Task prompt ▸
From the entries below, copy every line holding the word "AcSigned".

Given entries ▸
----

import Summits.HubbardSuperconductivity.HubbardSuperconductivity.Theorems.AnisotropyChordTransferFibre3FinXB2Eval

/-!
# Route `AnisotropyChord` / H0 rotor rung: FIN XB2 row-`N₁` certificate at `L = 34` — cell facts, part `d`

Kernel facts `xbCellAny2 34 (49/50) la lb c = true` (evaluator `…FinXB2Eval`, point wedges recomputed in the same `decide`) for 1 λ-cell(s) of the per-`L` cover
(`…FinXB2Cover.xbCheck2`; cell design: p3 g6 scratch `xb_design2.py`, float mirror `xb_mirror.py` (g5)); assembled in `…FinXB2ThirtyFour`.
Prover seat `hubbard-h0-rotor-p3` g6; helper for piece A = stmt-HubbardSuperconductivity-23918 of rung 19089 (`--supports`, helper class).
WHAT THIS IS NOT: nothing here proves superconductivity in the Hubbard model (rotor TARGET as worded stays FALSE, g15 verdict); kernel facts for the FIN certificate of ONE hypothesis (row `N₁`) of ONE conditional reduction.  Tree imports only; no sorry, no new axioms.
-/

set_option linter.dupNamespace false

namespace Summit.HubbardSuperconductivity.HubbardSuperconductivity.Theorems.AnisotropyChord.Transfer.Fibre3

namespace FinXB

set_option maxHeartbeats 4000000 in
/-- kernel fact: cell 19 at `L = 34` (certified, c = (2/5 : ℚ)). [folklore] -/
theorem xb2c34_19 : xbCellAny2 34 (49/50 : ℚ) 99629657521515 114113318983706 (2/5 : ℚ) = true := by
  decide +kernel

end FinXB

end Summit.HubbardSuperconductivity.HubbardSuperconductivity.Theorems.AnisotropyChord.Transfer.Fibre3
import Summits.BirchSwinnertonDyer.BirchSwinnertonDyer.Theorems.SignedLowerHalvesSmallImageLowerHalfBothSignsRttCharRoadE1OfInj
import Summits.BirchSwinnertonDyer.BirchSwinnertonDyer.Theorems.SignedLowerHalvesSmallImageLowerHalfBothSignsRttCharRoadE1CurveCountTop
import HarnessLib

/-!
# Route `SignedLowerHalves`, crux L `SmallImageLowerHalfBothSigns` (stmt-BirchSwinnertonDyer-23599), line `rtt_w3` v11→v12 — COUNT_π ⟸ INJ_top:
# the residual count at a uniformiser (COUNT_π, hypothesis `hcountPi` of `charRoad_count_of_countPi`, p763685) REDUCED to
# INJ_top «for every irreducible `π` of `𝒪 = 𝒪_{ℚ_p(S)}` there are `N` with `p^N ≤ #(𝒪/π)` and an INJECTION
# `Sel^{ε,S₀K}_𝒪(K_∞, (F/𝒪)(θ))[π] ↪ (S^{Σ₀,ε}(ℚ_∞, W[p^∞])[p])^N` into B. D. Kim's non-primitive signed Selmer group AT INFINITE LEVEL»
# — Kim 2009 pp. 182/185 DEFINE the group inside `H¹(ℚ_Σ/ℚ_∞, E[p^∞])`; the tree object is `AcSigned.selmer W p κ Σ₀ (fun _ ↦ .sgn ε)`
# (`Literature/…/AnticyclotomicSignedSelmer.lean`) — plus the two typed facts of [BDKim2009] on THAT carrier (§4 of
# `Literature/…/BDKim2009/NonPrimitiveSignedSelmer.lean`, p766120: Prop. 2.11; Cor. 2.5 ∘ Prop. 2.6), by the W-side count at infinite level
# (`SelmerTopCount.finite_and_natCard_pTorsion_eq_pow`, file `…RttCharRoadE1CurveCountTop.lean`) and the residue arithmetic of `…RttCharRoadE1OfInj.lean`.

LEAD `cruxlead-stmt-BirchSwinnertonDyer-23599` g7; helper `--supports stmt-BirchSwinnertonDyer-23599`; THEOREMS ONLY, no `sorry`; closes nothing;
CONDITIONAL on the named facts `h211`, `h2526` (VARIANT-N of the line card); BSD / crux L / COUNT / COUNT_π / INJ_top are NOT proved by this file.

WHY (decision of LEAD g6, HELPER-TABLE v11 addendum 3): at infinite level every ℚ-side local condition of Kim's group is a TREE lemma
(`unramKer_le_awayKer_of_good`, `mem_infKer_of_odd_nsmul_eq_zero`, `AcSigned.localKummerOverOfEmb_signedLocalPointsOfEmb_le`,
`map_resOfLe_localKummerOverOfEmb_le`), so the glue `injTop_of_bricks` never needs «unramified ⇒ locally trivial» at a finite layer. INJ_top is the
byte-exact target of the remaining E1-b hands (HOME `g6-sources/INJTOP.txt`, sha16 b15fb80483b2dc11); this file turns it into COUNT_π VERBATIM.

WHAT. ★ `charRoad_countPi_of_injTop (h211) (h2526) (hinj : INJ_top) : COUNT_π` — `#Sel_θ[π] ≤ (#S^{Σ₀,ε}(ℚ_∞)[p])^N = p^{N(λ+Σδ)}` and `N·e ≤ [F:ℚ_p]`
(`mul_le_finrank_of_pow_le_natCard_quotient`).

References: [BDKim2009] pp. 182, 185, Prop. 2.11, Cor. 2.5, Prop. 2.6; [SerreLocalFields1979] I §4 Prop. 10 (`ef = n`); [EmertonPollackWeston2006] §3.1.
-/

set_option autoImplicit false
-- D-0017: single-problem summit, the namespace repeats the problem name by design.
set_option linter.dupNamespace false
noncomputable section

open scoped Classical MatrixGroups ModularForm BigOperators NumberField

open CongruenceSubgroup WeierstrassCurve Field Polynomial NumberField IsDedekindDomain Matrix
  Literature.NumberTheory.EllipticCurves Literature.NumberTheory.EllipticCurves.ModularForms
  Literature.NumberTheory.EllipticCurves.Rank1Residual
  Literature.NumberTheory.EllipticCurves.Kobayashi2003
  Literature.NumberTheory.EllipticCurves.GreenbergVatsal2000 ZpExtension
  Literature.NumberTheory.IwasawaTheory Rat.HeightOneSpectrum
  Literature.NumberTheory.GaloisRepresentations Literature.NumberTheory.LFunctions
  Literature.NumberTheory.GaloisRepresentations.HeckeCharacter Literature.NumberTheory.Automorphic
  Summit.BirchSwinnertonDyer.Rank1Residual Summit.BirchSwinnertonDyer.Rank1Residual.Supersingular
  Summit.BirchSwinnertonDyer.Rank1Residual.X1.MuLambda
  Summit.BirchSwinnertonDyer.Rank1Residual.X2.EulerFactorInvariants
  Summit.BirchSwinnertonDyer.BirchSwinnertonDyer.Theorems.SmallImageLambdaLowerThreeNsThetaTransport
  Summit.BirchSwinnertonDyer.BirchSwinnertonDyer.Theorems.HeckeThetaPartner
  Summit.BirchSwinnertonDyer.BirchSwinnertonDyer.Theorems

namespace Summit.BirchSwinnertonDyer.BirchSwinnertonDyer.Theorems.SmallImageRttCharRoad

----

Exercise solution ▸
# — Kim 2009 pp. 182/185 DEFINE the group inside `H¹(ℚ_Σ/ℚ_∞, E[p^∞])`; the tree object is `AcSigned.selmer W p κ Σ₀ (fun _ ↦ .sgn ε)`
(`unramKer_le_awayKer_of_good`, `mem_infKer_of_odd_nsmul_eq_zero`, `AcSigned.localKummerOverOfEmb_signedLocalPointsOfEmb_le`,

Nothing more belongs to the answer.